Cuuute.com was going to be a social news site for cute shit (cat, dog
pictures, etc...). It failed because I created a text based social news site
rather than a image based one, and because after working on it for 4 months, I
couldn't look at a kitten picture without wanting to vomit.

Newsley.com was my second attempt. It started out as a social news site for
financial news. I worked hard at getting an initial audience for about 6
months. Finance types generally didn't want to talk about financial news, they
want the news that's important to them, and they want it now. So, I pivoted to
turn Newsley into a financial news search engine. That was going really well.
Traffic was (and still) doubles every 6 weeks even though it's crap, alpha and
buggy as hell.

<aside>Hackers & Founders started exploding this winter, and we had to choose
either Newsley or H&F. Having a chance to hack Silicon Valley is a bit too
enticing to pass up, so we're focusing on H&F right now. You'll hear from us
soon.</aside>

The large social news sites, Digg, Reddit, HN have all had large geek
audiences at inception. Digg had Kevin Rose's following from TechTV. Reddit
and HN got a _huge boost from the people that read pg's writing.

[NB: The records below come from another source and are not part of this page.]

import Summits.Ventures.YMGap.Thresholds.ConnectedThreePointToolsSUN
import Summits.Ventures.YMGap.Thresholds.ConnectedThreePointDecay
import HarnessLib

/-!
# Venture YMGap — C-SUS3 FOR EVERY `SU(N)` (`d = 4`): tree decay and absolute summability of the connected three-point
# function of the strong-coupling state, hypothesis-free for `N ≥ 2` at 't Hooft `b/N ≤ 9/308`

HONEST FRAMING: venture file of the cell `pub-ymgap` (QuantumFields programme), seat ds-1 (gen 10).  Strong-coupling
LATTICE statements for `SU(N)` lattice Yang–Mills on `ℤ^4` with the Wilson action at tree coupling `b` inside the one-sided
vertex-star window fed by a one-link KR modulus (`6 b₁/N ≤ R`, `4K b₁/N ≤ 9/25`); cumulant estimates of the unique DLR state
only; nothing about the continuum, confinement at weak coupling, or the Clay problem.  `SU(N)` twin of
`ConnectedThreePointDecay` (`W_q = (1/N) Re tr U_q`, plaquette constant `w = 4N³`).

For `κ = starRate (R_G(4K b₁/N))`, `r = e^{−κ/16}`, a Lipschitz cylinder `F` (support `Λ`, constant `K_F`, links within
`D` of `x₀`, `M = |F(1)| + 2K_F`), the DLR state `μ` at ANY `0 ≤ b ≤ b₁`:
* ★ `abs_threePoint_le_SU` — `|u₃(F; W_q; W_r)| ≤ A_N · r^{‖x₀−x_q‖₁} (r^{‖x₀−x_r‖₁} + r^{‖x_q−x_r‖₁})`,
  `A_N = 4(2√N)² e^{κ(D+4)} (4w(#Λ+4)(wM+K_F) + 16 M w² + 24 w #Λ K_F)`;
* ★ `summable_threePoint_SU` — `Σ_r |u₃(F; W_q; W_r)| ≤ 2 A_N D₄((1+r)/(1−r))⁴ r^{‖x₀−x_q‖₁}`, summable again in `q`;
* ★ `summable_threePoint_SU_thooft` — every `N ≥ 2`, HYPOTHESIS-FREE (Bakry–Émery modulus), every `0 ≤ b ≤ N·9/308`.

References (mechanism only): R. L. Dobrushin, S. B. Shlosman (1985/87); M. Duneau, D. Iagolnitzer, B. Souillard, CMP 31
(1973) 191.
-/

noncomputable section

open MeasureTheory ProbabilityTheory Function Finset Filter Topology Real Set
open scoped NNReal
open Literature.MathematicalPhysics.QuantumLattice (LGConfig ZdEdge ZdPlaquette plaquetteEdges fundamentalRep
  ymGibbsMeasures)
open Literature.MathematicalPhysics.QuantumFieldTheory hiding ZdEdge
open Literature.MathematicalPhysics.QuantumFieldTheory.Balaban1983to89.StrongCouplingDobrushinWindow (OneLinkKRModulus)
open Literature.MathematicalPhysics.QuantumFieldTheory.Balaban1983to89.StrongCouplingKernelWindow (oneLinkKRModulus_SU)
open Summit.Ventures.YMGap.DSWindow (starRate starRate_pos)
open Summit.Ventures.YMGap.StarWindowGauge (gaugeR gaugeR_lt_one_of_le)
open Summit.Ventures.YMGap.StarLemmaG (gaugeR_nonneg)
open Summit.Ventures.YMGap.RobustBall (l1 l1_sub_comm numOrient)
open Summit.Ventures.YMGap.LinearResponseBound (summable_and_tsum_base_le)

namespace Summit.Ventures.YMGap.CouplingResponse

variable {N : ℕ}

/-- Local shorthand: the normalised plaquette observable `W_q = (1/N) Re tr U_q` of `SU(N)` on `ℤ⁴`. -/
local notation3 (prettyPrint := false) "W∗" q:max =>
  zdPlaquetteObs (d := 4) (fundamentalRep (Fin N)) (Prod.fst q) (Prod.snd q).1.1 (Prod.snd q).1.2

/-- ★ **TREE DECAY OF THE CONNECTED THREE-POINT FUNCTION, `SU(N)`** (`d = 4`, ONE constant for the whole modulus window):
`|u₃(F; W_q; W_r)| ≤ A_N · r^{‖x₀−x_q‖₁} · (r^{‖x₀−x_r‖₁} + r^{‖x_q−x_r‖₁})`, `r = e^{−κ/16}`, `κ = starRate (R_G(4K b₁/N))`,
`A_N = 4(2√N)² e^{κ(D+4)} (4w(#Λ+4)(wM+K_F) + 16Mw² + 24w#ΛK_F)`, `w = 4N³`, `M = |F(1)| + 2K_F` — three splits
(`abs_threePoint_le_of_sep_SU`) and `tree_bound_of_three_splits`. -/
theorem abs_threePoint_le_SU (hN : 1 ≤ N) {R K b₁ : ℝ} (hK0 : 0 ≤ K) (hmod : OneLinkKRModulus N R K)
    (hR : b₁ / N * 6 ≤ R) (h925 : 4 * (K * (b₁ / N)) ≤ 9 / 25) {b : ℝ} (h0 : 0 ≤ b) (hb : b ≤ b₁)
    {μ : Measure (LGConfig 4 (Matrix.specialUnitaryGroup (Fin N) ℂ))}
    (hμ : μ ∈ ymGibbsMeasures (d := 4) (fundamentalRep (Fin N)) b)
    {F : LGConfig 4 (Matrix.specialUnitaryGroup (Fin N) ℂ) → ℝ} {Λ : Finset (ZdEdge 4)} {KF : ℝ≥0}
    (hF : IsLipschitzCylinder (fundamentalRep (Fin N)) F Λ KF)
    {x₀ : Literature.Probability.LatticeModels.Site 4} {D : ℕ} (hD : ∀ e ∈ Λ, ‖e.1 - x₀‖ ≤ D)
    (q r : ZdPlaquette 4) :
    |cov[fun U => F U * (W∗ q) U, W∗ r; μ] - (∫ U, F U ∂μ) * cov[W∗ q, W∗ r; μ] -
        (∫ U, (W∗ q) U ∂μ) * cov[F, W∗ r; μ]| ≤
      4 * (2 * Real.sqrt N) ^ 2 * Real.exp (starRate (gaugeR (4 * (K * (b₁ / N)))) * (D + 4)) *
        (4 * (4 * (N : ℝ) ^ 3) * (((Λ.card : ℝ) + 4) * (4 * (N : ℝ) ^ 3 * (|F 1| + 2 * KF) + KF)) +
          16 * (|F 1| + 2 * KF) * (4 * (N : ℝ) ^ 3) ^ 2 + 24 * (4 * (N : ℝ) ^ 3) * ((Λ.card : ℝ) * KF)) *
        Real.exp (-(starRate (gaugeR (4 * (K * (b₁ / N)))) / 16)) ^ l1 (x₀ - q.1) *
        (Real.exp (-(starRate (gaugeR (4 * (K * (b₁ / N)))) / 16)) ^ l1 (x₀ - r.1) +
          Real.exp (-(starRate (gaugeR (4 * (K * (b₁ / N)))) / 16)) ^ l1 (q.1 - r.1)) := by
  classical
  haveI : IsProbabilityMeasure μ := hμ.1
  have hN0 : (0 : ℝ) < N := by exact_mod_cast (show 0 < N by omega)
  have hb₁N : 0 ≤ b₁ / N := div_nonneg (h0.trans hb) hN0.le
  obtain ⟨hρ0, hρ1⟩ := gaugeR_coef_lt_one (N := N) (R := R) hK0 hb₁N h925
  have hκ : 0 < starRate (gaugeR (4 * (K * (b₁ / N)))) := starRate_pos hρ0 hρ1
  set κ := starRate (gaugeR (4 * (K * (b₁ / N)))) with hκdef
  obtain ⟨hWq, hWqm, hWq1, hq1, hcq⟩ := plaquetteObs_data_SU (N := N) q
  obtain ⟨hWr, hWrm, hWr1, hr1, hcr⟩ := plaquetteObs_data_SU (N := N) r
  set M : ℝ≥0 := ⟨|F 1| + 2 * KF, by positivity⟩ with hMdef
  have hMR : (M : ℝ) = |F 1| + 2 * KF := rfl
  have hFM : ∀ U, |F U| ≤ (M : ℝ) := fun U => hF.abs_le U
  -- base-point distances and the triangle inequality
  set a : ℕ := Literature.Probability.LatticeModels.Site.supNorm (x₀ - q.1) with ha
  set b' : ℕ := Literature.Probability.LatticeModels.Site.supNorm (x₀ - r.1) with hb'
  set c : ℕ := Literature.Probability.LatticeModels.Site.supNorm (q.1 - r.1) with hc
  have haR : ‖x₀ - q.1‖ = a := Literature.Probability.LatticeModels.Site.norm_eq_supNorm _
  have hbR : ‖x₀ - r.1‖ = b' := Literature.Probability.LatticeModels.Site.norm_eq_supNorm _
  have hcR : ‖q.1 - r.1‖ = c := Literature.Probability.LatticeModels.Site.norm_eq_supNorm _
  have hcR' : Literature.Probability.LatticeModels.Site.supNorm (r.1 - q.1) = c := by
    have h : ‖r.1 - q.1‖ = (Literature.Probability.LatticeModels.Site.supNorm (r.1 - q.1) : ℝ) :=
      Literature.Probability.LatticeModels.Site.norm_eq_supNorm _
    rw [norm_sub_rev, hcR] at h
    exact_mod_cast h.symm
  have haR' : Literature.Probability.LatticeModels.Site.supNorm (q.1 - x₀) = a := by
    have h : ‖q.1 - x₀‖ = (Literature.Probability.LatticeModels.Site.supNorm (q.1 - x₀) : ℝ) :=
      Literature.Probability.LatticeModels.Site.norm_eq_supNorm _
    rw [norm_sub_rev, haR] at h
    exact_mod_cast h.symm
  have hbR' : Literature.Probability.LatticeModels.Site.supNorm (r.1 - x₀) = b' := by
    have h : ‖r.1 - x₀‖ = (Literature.Probability.LatticeModels.Site.supNorm (r.1 - x₀) : ℝ) :=
      Literature.Probability.LatticeModels.Site.norm_eq_supNorm _
    rw [norm_sub_rev, hbR] at h
    exact_mod_cast h.symm
  have htri : (a : ℝ) ≤ b' + c := by
    rw [← haR, ← hbR, ← hcR]
    calc ‖x₀ - q.1‖ = ‖(x₀ - r.1) - (q.1 - r.1)‖ := by congr 1; abel
      _ ≤ ‖x₀ - r.1‖ + ‖q.1 - r.1‖ := norm_sub_le _ _
  -- separations for the three splits
  have hA_Λ : ∀ e ∈ Λ, ∀ e' ∈ plaquetteEdges r, ((min b' c - (D + 2) : ℕ) : ℝ) ≤ ‖e.1 - e'.1‖ :=
    sep_of_near hD hr1 (by rw [← hb']; omega)
  have hA_q : ∀ e ∈ plaquetteEdges q, ∀ e' ∈ plaquetteEdges r, ((min b' c - (D + 2) : ℕ) : ℝ) ≤ ‖e.1 - e'.1‖ :=
    sep_of_near hq1 hr1 (by rw [← hc]; omega)
  have hB_Λ : ∀ e ∈ Λ, ∀ e' ∈ plaquetteEdges q, ((min a c - (D + 2) : ℕ) : ℝ) ≤ ‖e.1 - e'.1‖ :=
    sep_of_near hD hq1 (by rw [← ha]; omega)
  have hB_r : ∀ e ∈ plaquetteEdges r, ∀ e' ∈ plaquetteEdges q, ((min a c - (D + 2) : ℕ) : ℝ) ≤ ‖e.1 - e'.1‖ :=
    sep_of_near hr1 hq1 (by rw [hcR']; omega)
  have hC_q : ∀ e ∈ plaquetteEdges q, ∀ e' ∈ Λ, ((min a b' - (D + 2) : ℕ) : ℝ) ≤ ‖e.1 - e'.1‖ :=
    sep_of_near hq1 hD (by rw [haR']; omega)
  have hC_r : ∀ e ∈ plaquetteEdges r, ∀ e' ∈ Λ, ((min a b' - (D + 2) : ℕ) : ℝ) ≤ ‖e.1 - e'.1‖ :=
    sep_of_near hr1 hD (by rw [hbR']; omega)
  -- the three split bounds
  have SA := abs_threePoint_le_of_sep_SU hN hK0 hmod hR h925 h0 hb hμ hF hWq hWr hFM hWq1 hA_Λ hA_q
  have SB := abs_threePoint_le_of_sep_SU hN hK0 hmod hR h925 h0 hb hμ hF hWr hWq hFM hWr1 hB_Λ hB_r
  have SC := abs_threePoint_le_of_sep_SU hN hK0 hmod hR h925 h0 hb hμ hWq hWr hF hWq1 hWr1 hC_q hC_r
  rw [← threePoint_swap hF.measurable hWqm hWrm hFM hWq1 hWr1] at SB
  rw [← threePoint_rotate hF.measurable hWqm hWrm hFM hWq1 hWr1] at SC
  -- ONE constant `P` for the three brackets (plaquette constant `w = 4N³` as a real number)
  have e4 : ((4 * (N : ℝ≥0) ^ 3 : ℝ≥0) : ℝ) = 4 * (N : ℝ) ^ 3 := by push_cast; ring
  rw [e4] at SA SB SC
  have hw0 : (0 : ℝ) ≤ 4 * (N : ℝ) ^ 3 := by positivity
  set P : ℝ := 4 * (4 * (N : ℝ) ^ 3) * (((Λ.card : ℝ) + 4) * (4 * (N : ℝ) ^ 3 * (M : ℝ) + (KF : ℝ))) +
    16 * (M : ℝ) * (4 * (N : ℝ) ^ 3) ^ 2 + 24 * (4 * (N : ℝ) ^ 3) * ((Λ.card : ℝ) * (KF : ℝ)) with hP
  have e1 : ((1 : ℝ≥0) : ℝ) = 1 := by norm_num
  have hΛ0 : (0 : ℝ) ≤ Λ.card := Nat.cast_nonneg _
  have hcq0 : (0 : ℝ) ≤ (plaquetteEdges q).card := Nat.cast_nonneg _
  have hcr0 : (0 : ℝ) ≤ (plaquetteEdges r).card := Nat.cast_nonneg _
  have hbrA := bracket_plaquette_le_gen (L := (Λ.card : ℝ)) (Kr := (KF : ℝ)) (Mr := (M : ℝ)) (w := 4 * (N : ℝ) ^ 3)
    e1 hw0 hΛ0 KF.2 M.2 hcq0 hcq hcr0 hcr
  have hbrB := bracket_plaquette_le_gen (L := (Λ.card : ℝ)) (Kr := (KF : ℝ)) (Mr := (M : ℝ)) (w := 4 * (N : ℝ) ^ 3)
    e1 hw0 hΛ0 KF.2 M.2 hcr0 hcr hcq0 hcq
  have hbrC := bracket_cylinder_le_gen (L := (Λ.card : ℝ)) (Kr := (KF : ℝ)) (Mr := (M : ℝ)) (w := 4 * (N : ℝ) ^ 3)
    e1 hw0 hΛ0 KF.2 M.2 hcq hcr
  have hP0 : 0 ≤ P := by rw [hP]; positivity
  rw [← hP] at hbrA hbrB hbrC
  set C₀ : ℝ := 4 * (2 * Real.sqrt N) ^ 2 with hC₀
  have hC₀0 : 0 ≤ C₀ := by rw [hC₀]; positivity
  have TA := SA.trans ((mul_le_mul_of_nonneg_left hbrA (mul_nonneg hC₀0 (Real.exp_pos _).le)).trans_eq
    (mul_right_comm _ _ _))
  have TB := SB.trans ((mul_le_mul_of_nonneg_left hbrB (mul_nonneg hC₀0 (Real.exp_pos _).le)).trans_eq
    (mul_right_comm _ _ _))
  have TC := SC.trans ((mul_le_mul_of_nonneg_left hbrC (mul_nonneg hC₀0 (Real.exp_pos _).le)).trans_eq
    (mul_right_comm _ _ _))
  have key := tree_bound_of_three_splits (D := D) (mul_nonneg hC₀0 hP0) hκ.le htri TA TB TC
  refine key.trans ?_
  have hpre : 0 ≤ C₀ * P * Real.exp (κ * (D + 4)) := mul_nonneg (mul_nonneg hC₀0 hP0) (Real.exp_pos _).le
  have ea := exp_neg_quarter_supNorm_le_pow hκ.le (x₀ - q.1)
  have eb := exp_neg_quarter_supNorm_le_pow hκ.le (x₀ - r.1)
  have ec := exp_neg_quarter_supNorm_le_pow hκ.le (q.1 - r.1)
  rw [haR] at ea; rw [hbR] at eb; rw [hcR] at ec
  calc C₀ * P * Real.exp (κ * (D + 4)) * Real.exp (-(κ / 4 * a)) *
        (Real.exp (-(κ / 4 * b')) + Real.exp (-(κ / 4 * c)))
      ≤ C₀ * P * Real.exp (κ * (D + 4)) * Real.exp (-(κ / 16)) ^ l1 (x₀ - q.1) *
        (Real.exp (-(κ / 16)) ^ l1 (x₀ - r.1) + Real.exp (-(κ / 16)) ^ l1 (q.1 - r.1)) := by
        rw [mul_assoc (C₀ * P * Real.exp (κ * (D + 4))), mul_assoc (C₀ * P * Real.exp (κ * (D + 4)))]
        refine mul_le_mul_of_nonneg_left ?_ hpre
        exact mul_le_mul ea (add_le_add eb ec) (by positivity) (by positivity)
    _ = _ := by rw [hC₀, hP, hMR]; ring

/-- ★ **C-SUS3 FOR `SU(N)` — absolute summability of the connected three-point function in the last plaquette**, with
`Σ_r |u₃(F; W_q; W_r)| ≤ 2 A_N D₄((1+r)/(1−r))⁴ r^{‖x₀−x_q‖₁}` (summable again in `q`), for the DLR state at any
`0 ≤ b ≤ b₁` of the modulus window. -/
theorem summable_threePoint_SU (hN : 1 ≤ N) {R K b₁ : ℝ} (hK0 : 0 ≤ K) (hmod : OneLinkKRModulus N R K)
    (hR : b₁ / N * 6 ≤ R) (h925 : 4 * (K * (b₁ / N)) ≤ 9 / 25) {b : ℝ} (h0 : 0 ≤ b) (hb : b ≤ b₁)
    {μ : Measure (LGConfig 4 (Matrix.specialUnitaryGroup (Fin N) ℂ))}
    (hμ : μ ∈ ymGibbsMeasures (d := 4) (fundamentalRep (Fin N)) b)
    {F : LGConfig 4 (Matrix.specialUnitaryGroup (Fin N) ℂ) → ℝ} {Λ : Finset (ZdEdge 4)} {KF : ℝ≥0}
    (hF : IsLipschitzCylinder (fundamentalRep (Fin N)) F Λ KF)
    {x₀ : Literature.Probability.LatticeModels.Site 4} {D : ℕ} (hD : ∀ e ∈ Λ, ‖e.1 - x₀‖ ≤ D)
    (q : ZdPlaquette 4) :
    Summable (fun r : ZdPlaquette 4 => cov[fun U => F U * (W∗ q) U, W∗ r; μ] -
        (∫ U, F U ∂μ) * cov[W∗ q, W∗ r; μ] - (∫ U, (W∗ q) U ∂μ) * cov[F, W∗ r; μ]) ∧
      ∑' r : ZdPlaquette 4, |cov[fun U => F U * (W∗ q) U, W∗ r; μ] -
        (∫ U, F U ∂μ) * cov[W∗ q, W∗ r; μ] - (∫ U, (W∗ q) U ∂μ) * cov[F, W∗ r; μ]| ≤
      2 * (4 * (2 * Real.sqrt N) ^ 2 * Real.exp (starRate (gaugeR (4 * (K * (b₁ / N)))) * (D + 4)) *
        (4 * (4 * (N : ℝ) ^ 3) * (((Λ.card : ℝ) + 4) * (4 * (N : ℝ) ^ 3 * (|F 1| + 2 * KF) + KF)) +
          16 * (|F 1| + 2 * KF) * (4 * (N : ℝ) ^ 3) ^ 2 + 24 * (4 * (N : ℝ) ^ 3) * ((Λ.card : ℝ) * KF))) *
        (numOrient 4 * ((1 + Real.exp (-(starRate (gaugeR (4 * (K * (b₁ / N)))) / 16))) /
          (1 - Real.exp (-(starRate (gaugeR (4 * (K * (b₁ / N)))) / 16)))) ^ 4) *
        Real.exp (-(starRate (gaugeR (4 * (K * (b₁ / N)))) / 16)) ^ l1 (x₀ - q.1) := by
  have hN0 : (0 : ℝ) < N := by exact_mod_cast (show 0 < N by omega)
  have hb₁N : 0 ≤ b₁ / N := div_nonneg (h0.trans hb) hN0.le
  obtain ⟨hρ0, hρ1⟩ := gaugeR_coef_lt_one (N := N) (R := R) hK0 hb₁N h925
  have hκ : 0 < starRate (gaugeR (4 * (K * (b₁ / N)))) := starRate_pos hρ0 hρ1
  set ρ : ℝ := Real.exp (-(starRate (gaugeR (4 * (K * (b₁ / N)))) / 16)) with hρ
  set A : ℝ := 4 * (2 * Real.sqrt N) ^ 2 * Real.exp (starRate (gaugeR (4 * (K * (b₁ / N)))) * (D + 4)) *
    (4 * (4 * (N : ℝ) ^ 3) * (((Λ.card : ℝ) + 4) * (4 * (N : ℝ) ^ 3 * (|F 1| + 2 * KF) + KF)) +
      16 * (|F 1| + 2 * KF) * (4 * (N : ℝ) ^ 3) ^ 2 + 24 * (4 * (N : ℝ) ^ 3) * ((Λ.card : ℝ) * KF)) with hA
  have hρ0' : 0 ≤ ρ := (Real.exp_pos _).le
  have hρ1' : ρ < 1 := Real.exp_lt_one_iff.2 (by linarith)
  have hK0' : (0 : ℝ) ≤ KF := KF.2
  have hA0 : 0 ≤ A := by positivity
  have hAq : 0 ≤ A * ρ ^ l1 (x₀ - q.1) := by positivity
  have h₀ := summable_and_tsum_base_le (d := 4) hAq hρ0' hρ1' x₀
  have h₁ := summable_and_tsum_base_le (d := 4) hAq hρ0' hρ1' q.1
  have hpt : ∀ r : ZdPlaquette 4, |cov[fun U => F U * (W∗ q) U, W∗ r; μ] -
      (∫ U, F U ∂μ) * cov[W∗ q, W∗ r; μ] - (∫ U, (W∗ q) U ∂μ) * cov[F, W∗ r; μ]| ≤
      A * ρ ^ l1 (x₀ - q.1) * ρ ^ l1 (x₀ - r.1) + A * ρ ^ l1 (x₀ - q.1) * ρ ^ l1 (q.1 - r.1) := by
    intro r
    have h := abs_threePoint_le_SU hN hK0 hmod hR h925 h0 hb hμ hF hD q r
    rw [← hρ, ← hA] at h
    linarith
  have hsumB : Summable fun r : ZdPlaquette 4 =>
      A * ρ ^ l1 (x₀ - q.1) * ρ ^ l1 (x₀ - r.1) + A * ρ ^ l1 (x₀ - q.1) * ρ ^ l1 (q.1 - r.1) := h₀.1.add h₁.1
  have hsum : Summable fun r : ZdPlaquette 4 => |cov[fun U => F U * (W∗ q) U, W∗ r; μ] -
      (∫ U, F U ∂μ) * cov[W∗ q, W∗ r; μ] - (∫ U, (W∗ q) U ∂μ) * cov[F, W∗ r; μ]| :=
    Summable.of_nonneg_of_le (fun r => abs_nonneg _) hpt hsumB
  refine ⟨hsum.of_abs, ?_⟩
  calc _ ≤ ∑' r : ZdPlaquette 4, (A * ρ ^ l1 (x₀ - q.1) * ρ ^ l1 (x₀ - r.1) +
        A * ρ ^ l1 (x₀ - q.1) * ρ ^ l1 (q.1 - r.1)) := hsum.tsum_le_tsum hpt hsumB
    _ = (∑' r : ZdPlaquette 4, A * ρ ^ l1 (x₀ - q.1) * ρ ^ l1 (x₀ - r.1)) +
        ∑' r : ZdPlaquette 4, A * ρ ^ l1 (x₀ - q.1) * ρ ^ l1 (q.1 - r.1) := h₀.1.tsum_add h₁.1
    _ ≤ A * ρ ^ l1 (x₀ - q.1) * (numOrient 4 * ((1 + ρ) / (1 - ρ)) ^ 4) +
        A * ρ ^ l1 (x₀ - q.1) * (numOrient 4 * ((1 + ρ) / (1 - ρ)) ^ 4) := add_le_add h₀.2 h₁.2
    _ = _ := by ring

end Summit.Ventures.YMGap.CouplingResponse

end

The only other social news site that I'm aware of that's gotten anything close
to successful has been Tipd.com. That was started by Digg power user refugees,
and focused on a highly monetizeable audience.

Normals don't get social news. They don't get the concept of voting, checking
back on a regular basis, and contributing to the conversation. If you're
approaching a non-geek niche (like I did for both my social news sites),
you're facing an uphill battle. That may change in a year or two as Reddit
grows, but Reddit's a juggernaught right now, and it's done a great job of
sub-reddit communities.

I firmly believe that starting (like I did) with a social news technology, is
the wrong approach. I took a technology and tried to jump start a community
around that technology. What I should have done is to create a community and
then create technology to support and scale that community.

Adam Rifkin is doing that at 106miles.net for the 106 miles meetup. I'd put a
lot of money on him succeeding. Adam has been building the 106 miles community
for 6 years and recently opened it up to the public the last 18 months. His
team only recently started writing code to support online conversations for
that community. Their approach is to build online tools that help their
physical community continue interacting.

Start with the community first, and build the technology to support it.